▶ [Work required] Where the string "Matrix" shows up in a line of the records, copy that line.

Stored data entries
/-
Copyright (c) 2026 the pub-hodgecm-mathlib formalisation cell (harness21).  Prover seat hodgecm-mathlib-LH7-p06 (g2) (LH7 hand lent to L1; U1 END pen ∕ desk K2E3-p06 (g6)
deal (F-loc) 00:32:01Z; LEAD F0P6-plan (g15) BATCH #187), Track B "K2-LIT" ∕ hLiu418 = stmt-HodgeConjecture-24832: U1-CT-ind stage 3 ("U1-glob"), LEVEL 2-fin at the kernel
place `v₀` — THE LOCAL VALUE `Fn = κ·N₃(·, h_{v₀})`: holomorphic on `0 < re s`, DEAD AT `½`, and equal to ★ FILE 2's local factor on `1 < re s`.
THEOREMS ONLY (no `def`∕`instance`∕notation∕`sorry`).
-/
import Summits.HodgeConjecture.HodgeConjecture.Theorems.K2LiuLocalKernelN3ReadingCarrier      -- ★ p863584 (this seat): `localKernelN3_half_eq_zero_unipDeltaLoc_cm` (brings ★ FILE A∕B)
import Summits.HodgeConjecture.HodgeConjecture.Theorems.K2LiuCMRankOneFrameOfRecord            -- ★ B2a-inst p863571 (K2E3-p06): `exists_cmFrame_coordTwo`, `exists_conductor_letter_chiF_localComponent`; brings ★ TailGlue
import Summits.HodgeConjecture.HodgeConjecture.Theorems.K2LiuKindOneSingularCornerTraceLetter   -- ★ (K2E3-p06): `cornerTrace_ne_zero`
import Literature.NumberTheory.Automorphic.AdeleAddCharLocalNontrivial                          -- ★ `isContinuousNontrivial_adeleAddCharAt` (a conductor exponent for `ψ_{L⁺,v₀}`)
import HarnessLib

/-!
# Crux `HLiu418`, organ U1-CT-ind STAGE 3 ("U1-glob"), LEVEL 2-fin at the kernel place — (F-loc) THE LOCAL VALUE AT `v₀` IS DEAD AT `½`
# [KudlaRallis1994 §2; KudlaSweet1997 §1; Casselman1980 §3 Thm. 3.1; CasselmanShalika1980 §4; Tan1999 §3; HarrisKudlaSweet1996 §1]

Cell `hodgecm-mathlib`, crux item hLiu418 = `stmt-HodgeConjecture-24832`; squad K2, strike line L1, LEAD F0P6-plan (g15) BATCH #187; U1 END pen ∕ desk K2E3-p06 (g6)
(deal (F-loc) 00:32:01Z); prover LH7-p06 (g2).  Lane `--supports stmt-HodgeConjecture-24832 --as helper` (count-neutral).

THE SLOT.  The END assembler `K2LiuLocalKernelPlacePackageFinite.hplace_of_localKernel_finite` (K2E3-p06) needs, at the kernel place `v₀` of the K2Lit CM doubled datum
(`F = L⁺`, `E = L`, `c = complexConj`, `δ = imagUnit`, `T₂ = gramR`, `J₂D = hermD`, rank `n = 2`), for the flat family `bT` of smooth Siegel sections through the kernel
vector (★ B2b FILE 3), the corner index `X = single 1 1 σ` (`σ` imaginary, `σ ≠ 0`; ★ (K1a-1) dress) and a point `h_{v₀}`:  a function `Fn : ℂ → ℂ` with
(1) `Fn` holomorphic on `{0 < re s}`;  (2) **`Fn(½) = 0`**;  (3) on `1 < re s`, `∫_{N_Δ(L⁺_{v₀})} conj ψ_X(ι_{v₀} y) · bT_s((w_Δ)_{v₀}·y·h_{v₀}) dνN(y) = Fn(s)` — the `_hloc` binder of
K2E3-p28's `exists_kernelPlace_tailPackage` TOKEN FOR TOKEN (at `n := 2`, `S := single 1 1 σ`, the point a letter).

THE PROOF (`exists_localValue_dead_at_half`) — pure assembly of ★ names: the frame and coordinates of record ★ B2a-inst `exists_cmFrame_coordTwo` (`D Dinv Q e3 …`, with
`Dinv = 2·W·gramR`); `ψ := ψ_{L⁺,v₀} = adeleAddCharAt (Fp L) v₀` (continuous, with a conductor exponent: ★ `isContinuousNontrivial_adeleAddCharAt`); the corner scalar
`σ' := −ι_{v₀}(gramR 1 1 · Tr_{L∕L⁺}(σ·δ_L)) ≠ 0` (★ `cornerTrace_ne_zero`); additive Haar measures `μF, μw` (`Measure.addHaar`); then ★ TailGlue §5-full
`exists_localFactor_reading_of_hchar_full` with §4's dictionary `hchar_corner_of_record` gives ★ p862989's tuple `(A, N₁, N₂, N₃, κ)` ON `unipDeltaLoc v₀` with
(ii) `s ↦ κ(s)·N₃(s,h)` holomorphic on `{0 < re}` and (iii) = the local factor against the GLOBAL character `conj ψ_X(ι_{v₀}·)`; the conductor letter of `χ_{F,v₀}`
★ `exists_conductor_letter_chiF_localComponent`; and ★ carrier §2 `localKernelN3_half_eq_zero_unipDeltaLoc_cm` (⟸ ★ FILE B ⟸ ★ FILE A ⟸ ★ W-FE-3∕4, ★ B7) with U1's
finite clause `hU1` (RULING M-157q (r3): THE hypothesis of U1-glob at `(bT, νN, K₀)`) kills `N₃(½, ·)`.  `Fn := fun s => κ s * N₃ s h_{v₀}`.
References: [KudlaRallis1994] S. Kudla, S. Rallis, Ann. of Math. 140 (1994), §2; [KudlaSweet1997] S. Kudla, W. J. Sweet, Israel J. Math. 98 (1997), §1;
[Casselman1980] W. Casselman, Compositio Math. 40 (1980), §3 Thm. 3.1; [CasselmanShalika1980] W. Casselman, J. Shalika, Compositio Math. 41 (1980), §4;
[Tan1999] V. Tan, Israel J. Math. 110 (1999), §3; [HarrisKudlaSweet1996] M. Harris, S. Kudla, W. J. Sweet, J. AMS 9 (1996), §1 (1.11)–(1.15).
HONEST LABEL.  Count-neutral helper: `HC_CM` is proved only modulo the 7 printed citations (2 remaining named inputs: hLiu418 = `stmt-HodgeConjecture-24832`,
h413 = `stmt-HodgeConjecture-24833`) until rung 0 closes; this file closes no socket — it is the (F-loc) input of the LEVEL 2-fin assembler, modulo `hU1` (U1-glob).
-/

set_option autoImplicit false
set_option linter.dupNamespace false -- the mandated namespace repeats `HodgeConjecture.HodgeConjecture`

noncomputable section

open scoped Classical NNReal ENNReal ComplexConjugate
open NumberField IsDedekindDomain Matrix MeasureTheory Topology
open Literature.NumberTheory.GaloisRepresentations Literature.NumberTheory.GaloisRepresentations.IsNonarchimedeanLocalField
open Literature.NumberTheory.Automorphic Literature.NumberTheory.Automorphic.UnitaryGroup
open Literature.NumberTheory.GelbartRogawski1991 Literature.NumberTheory.GelbartRogawski1991.GRConstruction
open Literature.NumberTheory.GelbartRogawski1991.UnitaryDualPair
open Literature.NumberTheory.GelbartRogawski1991.AdaptedBlocks
open Literature.NumberTheory.GelbartRogawski1991.UnitaryDualPair.LocalSplitting
open Literature.NumberTheory.K2Lit.LocalSiegelDoubled
open Summit.HodgeConjecture.HodgeConjecture.Cruxes.HLiu418.K2LiuQRationalDefs
open Summit.HodgeConjecture.HodgeConjecture.Cruxes.HLiu418.K2LiuLocalLFactorDefs
open Summit.HodgeConjecture.HodgeConjecture.Cruxes.HLiu418.K2LiuLocalSiegelIwasawaFrame
open Summit.HodgeConjecture.HodgeConjecture.Cruxes.HLiu418.K2LiuLocalSiegelIwasawa
open Summit.HodgeConjecture.HodgeConjecture.Cruxes.HLiu418.K2LiuDoubledUTwoTwoBorelFrame
open Summit.HodgeConjecture.HodgeConjecture.Cruxes.HLiu418.K2LiuDoubledUTwoTwoFrameTransport
open Summit.HodgeConjecture.HodgeConjecture.Cruxes.HLiu418.K2LiuDoubledUTwoTwoUnipotentCoordinates
open Summit.HodgeConjecture.HodgeConjecture.Cruxes.HLiu418.K2LiuUnipDeltaRankOneCoordinates
open Summit.HodgeConjecture.HodgeConjecture.Cruxes.HLiu418.K2LiuSiegelCocycleLetters
open Summit.HodgeConjecture.HodgeConjecture.Cruxes.HLiu418.K2LiuFlatSiegelFamilies
open Summit.HodgeConjecture.HodgeConjecture.Cruxes.HLiu418.K2LiuSiegelUnipotentLocalDefs (unipDeltaLoc)
open Summit.HodgeConjecture.HodgeConjecture.Cruxes.HLiu418.K2LiuSiegelUnipotentFourierDefs (unipDeltaChar)
open Summit.HodgeConjecture.HodgeConjecture.Cruxes.HLiu418.K2LiuSingularWhittakerTailGlue (hchar_corner_of_record exists_localFactor_reading_of_hchar_full)
open Summit.HodgeConjecture.HodgeConjecture.Cruxes.HLiu418.K2LiuCMRankOneFrameOfRecord (exists_cmFrame_coordTwo exists_conductor_letter_chiF_localComponent)
open Summit.HodgeConjecture.HodgeConjecture.Cruxes.HLiu418.K2LiuKindOneSingularCornerTraceLetter (cornerTrace_ne_zero)
open Summit.HodgeConjecture.HodgeConjecture.Cruxes.HLiu418.K2LiuLocalKernelN3ReadingCarrier (localKernelN3_half_eq_zero_unipDeltaLoc_cm)

namespace Summit.HodgeConjecture.HodgeConjecture.Cruxes.HLiu418.K2LiuLocalKernelLocalValueAtKernelPlace

variable (L : Type) [Field L] [NumberField L] [IsCMField L] {N M : ℕ} (e : Fin N × Fin M ≃ Fin 2)
  (dV : Fin N → L) (hdV : ∀ i, IsCMField.complexConj L (dV i) = dV i) (dW : Fin M → L) (hdW : ∀ i, IsCMField.complexConj L (dW i) = dW i)
  (v₀ : HeightOneSpectrum (𝓞 (Fp L)))

set_option maxHeartbeats 800000 in -- MEASURED 2026-09-05: 200 000 ✗, 400 000 ✗ (`whnf` on the statement ∕ the two applications at the K2Lit CM telescope, ★ TailGlue §3's class), 800 000 ✓; `obtain`∕`exact` only
/-- **(F-loc) THE LOCAL VALUE AT THE KERNEL PLACE IS HOLOMORPHIC ON `0 < re s`, DEAD AT `½`, AND IS THE LOCAL FACTOR.**  At the K2Lit CM doubled datum of rank `2` (`dV i ≠ 0`,
`dW i ≠ 0`), a finite place `v₀` with ONE place `w` of `L` above it, any Haar measure `νN` on `unipDeltaLoc v₀`, the local components `χ_v` of a Hecke character (unitary:
`hχ`), a compact open `K₀` with the local Iwasawa property, a `K₀`-flat family `bT` of smooth Siegel sections of `I_{v₀}(s, χ_v)`, an imaginary non-zero corner entry `σ` and a
point `h_{v₀}`: GIVEN U1's finite clause `hU1` at `(bT, νN, K₀)` there is `Fn : ℂ → ℂ`, holomorphic on `{0 < re s}`, with **`Fn (1/2) = 0`** and
`∫ conj ψ_{single 1 1 σ}(ι_{v₀} y) · bT_s((w_Δ)_{v₀}·y·h_{v₀}) dνN(y) = Fn s` for `1 < re s` (K2E3-p28's `_hloc` binder at `n = 2`, `S = single 1 1 σ`).
[cite: KudlaRallis1994, §2] [cite: KudlaSweet1997, §1] [cite: Casselman1980, §3 Thm. 3.1] [cite: CasselmanShalika1980, §4] [cite: Tan1999, §3] -/
theorem exists_localValue_dead_at_half (hdV0 : ∀ i, dV i ≠ 0) (hdW0 : ∀ i, dW i ≠ 0)
    [MeasurableSpace (unipDeltaLoc L e dV hdV dW hdW v₀)] [BorelSpace (unipDeltaLoc L e dV hdV dW hdW v₀)]
    (νN : Measure (unipDeltaLoc L e dV hdV dW hdW v₀)) [νN.IsHaarMeasure]
    (χ : HeckeCharacter L) (hχ : ∀ (w' : PlacesOver L v₀) (x : (w'.1.adicCompletion L)ˣ), ‖((χ.localComponent w'.1 x : ℂˣ) : ℂ)‖ = 1)
    (K₀ : Subgroup (UnitaryGroup.localPi L (IsCMField.complexConj L) (2 + 2) (hermD L e dV hdV dW hdW) v₀))
    (hK₀ : IsCompact (K₀ : Set (UnitaryGroup.localPi L (IsCMField.complexConj L) (2 + 2) (hermD L e dV hdV dW hdW) v₀)) ∧ IsOpen (K₀ : Set (UnitaryGroup.localPi L (IsCMField.complexConj L) (2 + 2) (hermD L e dV hdV dW hdW) v₀)))
    (hIw : haveI : Algebra.IsQuadraticExtension (Fp L) L := IsCMField.isQuadraticExtension L
      ∀ g : UnitaryGroup.localPi L (IsCMField.complexConj L) (2 + 2) (hermD L e dV hdV dW hdW) v₀, ∃ p, IsSiegelDelta (Fp L) L (IsCMField.complexConj L) (complexConj_imagUnit L) (imagUnit_ne_zero L) (imagUnit_mul_self L) v₀ 2 (gramR_isSymm L e dV hdV dW hdW) (hermD_eq_map_gramD L e dV hdV dW hdW) p ∧ ∃ k ∈ K₀, g = p * k)
    (bT : ℂ → UnitaryGroup.localPi L (IsCMField.complexConj L) (2 + 2) (hermD L e dV hdV dW hdW) v₀ → ℂ)
    (hSieg : haveI : Algebra.IsQuadraticExtension (Fp L) L := IsCMField.isQuadraticExtension L
      ∀ s, IsLocalSiegelSection (Fp L) L (IsCMField.complexConj L) (complexConj_imagUnit L) (imagUnit_ne_zero L) (imagUnit_mul_self L) v₀ 2 (gramR_isSymm L e dV hdV dW hdW) (hermD_eq_map_gramD L e dV hdV dW hdW)
        (fun w => χ.localComponent w.1) s (bT s))
    (hsm : ∀ s, IsSmooth (Fp L) L (IsCMField.complexConj L) v₀ 2 (bT s))
    (hflat : ∀ s s' : ℂ, ∀ k ∈ K₀, bT s k = bT s' k)
    (w : PlacesOver L v₀) (hw : ∀ w' : PlacesOver L v₀, w' = w)
    (σ : L) (hσc : IsCMField.complexConj L σ = -σ) (hσ0 : σ ≠ 0)
    (hv : UnitaryGroup.localPi L (IsCMField.complexConj L) (2 + 2) (hermD L e dV hdV dW hdW) v₀)
    -- U1's finite clause at this family ON `unipDeltaLoc v₀` (RULING M-157q (r3); the bytes of ★ carrier §2)
    (hU1 : haveI : Algebra.IsQuadraticExtension (Fp L) L := IsCMField.isQuadraticExtension L
      ∀ Fn : ℂ → UnitaryGroup.localPi L (IsCMField.complexConj L) (2 + 2) (hermD L e dV hdV dW hdW) v₀ → ℂ,
      (∀ s : ℂ, 1 < s.re → ∀ h : UnitaryGroup.localPi L (IsCMField.complexConj L) (2 + 2) (hermD L e dV hdV dW hdW) v₀,
        ∫ u : unipDeltaLoc L e dV hdV dW hdW v₀, bT s (UnitaryGroup.evalPlace (Fp L) L (IsCMField.complexConj L) (2 + 2) (hermD L e dV hdV dW hdW) v₀ (UnitaryGroup.finPart (Fp L) L (IsCMField.complexConj L) (2 + 2) (hermD L e dV hdV dW hdW) (Literature.NumberTheory.K2Lit.SiegelDoubled.weylDelta L e dV hdV dW hdW)) * (u : UnitaryGroup.localPi L (IsCMField.complexConj L) (2 + 2) (hermD L e dV hdV dW hdW) v₀) * h) ∂νN =
          aNorm (Fp L) L (IsCMField.complexConj L) v₀ 2 (fun w => χ.localComponent w.1) (νN.real {u : unipDeltaLoc L e dV hdV dW hdW v₀ | (u : UnitaryGroup.localPi L (IsCMField.complexConj L) (2 + 2) (hermD L e dV hdV dW hdW) v₀) ∈ K₀}) s * Fn s h) →
      (∀ h : UnitaryGroup.localPi L (IsCMField.complexConj L) (2 + 2) (hermD L e dV hdV dW hdW) v₀, IsQRationalRegularAt (residueFieldCard (v₀.adicCompletion (Fp L))) (1 / 2) (fun s => Fn s h)) →
      ∀ h : UnitaryGroup.localPi L (IsCMField.complexConj L) (2 + 2) (hermD L e dV hdV dW hdW) v₀, Fn (1 / 2) h = 0) :
    ∃ Fn : ℂ → ℂ, DifferentiableOn ℂ Fn {s : ℂ | 0 < s.re} ∧ Fn (1 / 2) = 0 ∧
      ∀ s : ℂ, 1 < s.re →
        ∫ y, conj (unipDeltaChar L e dV hdV dW hdW (Matrix.single 1 1 σ)
              (locToAdelic L e dV hdV dW hdW v₀ (y : UnitaryGroup.localPi L (IsCMField.complexConj L) (2 + 2) (hermD L e dV hdV dW hdW) v₀)) : ℂ) *
            bT s (UnitaryGroup.evalPlace (Fp L) L (IsCMField.complexConj L) (2 + 2) (hermD L e dV hdV dW hdW) v₀ (UnitaryGroup.finPart (Fp L) L (IsCMField.complexConj L) (2 + 2) (hermD L e dV hdV dW hdW) (Literature.NumberTheory.K2Lit.SiegelDoubled.weylDelta L e dV hdV dW hdW)) * (y : UnitaryGroup.localPi L (IsCMField.complexConj L) (2 + 2) (hermD L e dV hdV dW hdW) v₀) * hv) ∂νN = Fn s := by
  haveI : Algebra.IsQuadraticExtension (Fp L) L := IsCMField.isQuadraticExtension L
  -- the frame and the coordinates of record at `v₀` (★ B2a-inst)
  obtain ⟨D, Dinv, Q, e3, hDD, hQm, hQ, -, hDinv, he3, he3mul⟩ := exists_cmFrame_coordTwo L e dV hdV hdV0 dW hdW hdW0 v₀
  -- additive Haar measures on `L⁺_{v₀}` and `L_w`
  borelize (v₀.adicCompletion (Fp L)) (w.1.adicCompletion L)
  obtain ⟨μF, hμF⟩ : ∃ μ : Measure (v₀.adicCompletion (Fp L)), μ.IsAddHaarMeasure := ⟨Measure.addHaar, inferInstance⟩
  obtain ⟨μw, hμw⟩ : ∃ μ : Measure (w.1.adicCompletion L), μ.IsAddHaarMeasure := ⟨Measure.addHaar, inferInstance⟩
  -- Tate's character at `v₀`, its conductor exponent; the corner scalar `σ' ≠ 0`; the conductor letter of `χ_{F,v₀}`
  have hψ : Continuous (adeleAddCharAt (Fp L) v₀) := continuous_adeleAddCharAt (Fp L) v₀
  obtain ⟨mψ, hmψ⟩ := (isContinuousNontrivial_adeleAddCharAt (Fp L) v₀).exists_hasConductorExp
  have hσ' : -(algebraMap (Fp L) (v₀.adicCompletion (Fp L)) (gramR L e dV hdV dW hdW 1 1 * Algebra.trace (Fp L) L (σ * imagUnit L))) ≠ 0 :=
    neg_ne_zero.2 ((_root_.map_ne_zero _).2 (cornerTrace_ne_zero L e dV hdV hdV0 dW hdW hdW0 hσ0 hσc))
  obtain ⟨cν, hνc⟩ := exists_conductor_letter_chiF_localComponent L χ v₀
  -- ★ TailGlue §5-full with §4's dictionary for the corner of record: the whole tuple on `unipDeltaLoc v₀`
  have h₀ := exists_localFactor_reading_of_hchar_full L e dV hdV dW hdW v₀ D Dinv hDD Q hQm hQ νN μF (fun w => χ.localComponent w.1) hχ K₀ hK₀
  have h₁ := h₀ hIw bT
  have h₂ := h₁ hSieg
  have h₃ := h₂ hsm hflat e3
  have h₄ := h₃ he3
  have h₅ := h₄ he3mul (adeleAddCharAt (Fp L) v₀) hψ hmψ hσ' w hw μw (Matrix.single 1 1 σ)
  obtain ⟨A, N₁, N₂, N₃, κ, hA, hN₂reg, hN₃reg, -, hdiff, hloc, htw, -, hform, -⟩ :=
    h₅ (hchar_corner_of_record L e dV hdV dW hdW v₀ D Dinv hDD Q hQm hQ hDinv e3 he3 σ)
  -- the dead value (★ carrier §2 ⟸ ★ FILE B ⟸ ★ FILE A), `hU1` the hypothesis
  have d₀ := localKernelN3_half_eq_zero_unipDeltaLoc_cm L e dV hdV dW hdW v₀ D Dinv hDD Q hQm hQ νN μF (fun w => χ.localComponent w.1) hχ K₀ hK₀
  have d₁ := d₀ hIw bT
  have d₂ := d₁ hSieg
  have d₃ := d₂ hsm hflat e3
  have d₄ := d₃ he3
  have d₅ := d₄ he3mul (adeleAddCharAt (Fp L) v₀) hψ hmψ hσ' w hw μw A hA N₁ N₂ N₃ hN₂reg hN₃reg
  have d₆ := d₅ htw
  have d₇ := d₆ hform cν hνc
  have hdead : ∀ h : UnitaryGroup.localPi L (IsCMField.complexConj L) (2 + 2) (hermD L e dV hdV dW hdW) v₀, N₃ (1 / 2) h = 0 := d₇ hU1
  exact ⟨fun s => κ s * N₃ s hv, hdiff hv, by simp only [hdead hv, mul_zero], fun s hs => hloc s hs hv⟩

end Summit.HodgeConjecture.HodgeConjecture.Cruxes.HLiu418.K2LiuLocalKernelLocalValueAtKernelPlace

end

▶ [Your response]
open NumberField IsDedekindDomain Matrix MeasureTheory Topology
        ∫ y, conj (unipDeltaChar L e dV hdV dW hdW (Matrix.single 1 1 σ)
  have h₅ := h₄ he3mul (adeleAddCharAt (Fp L) v₀) hψ hmψ hσ' w hw μw (Matrix.single 1 1 σ)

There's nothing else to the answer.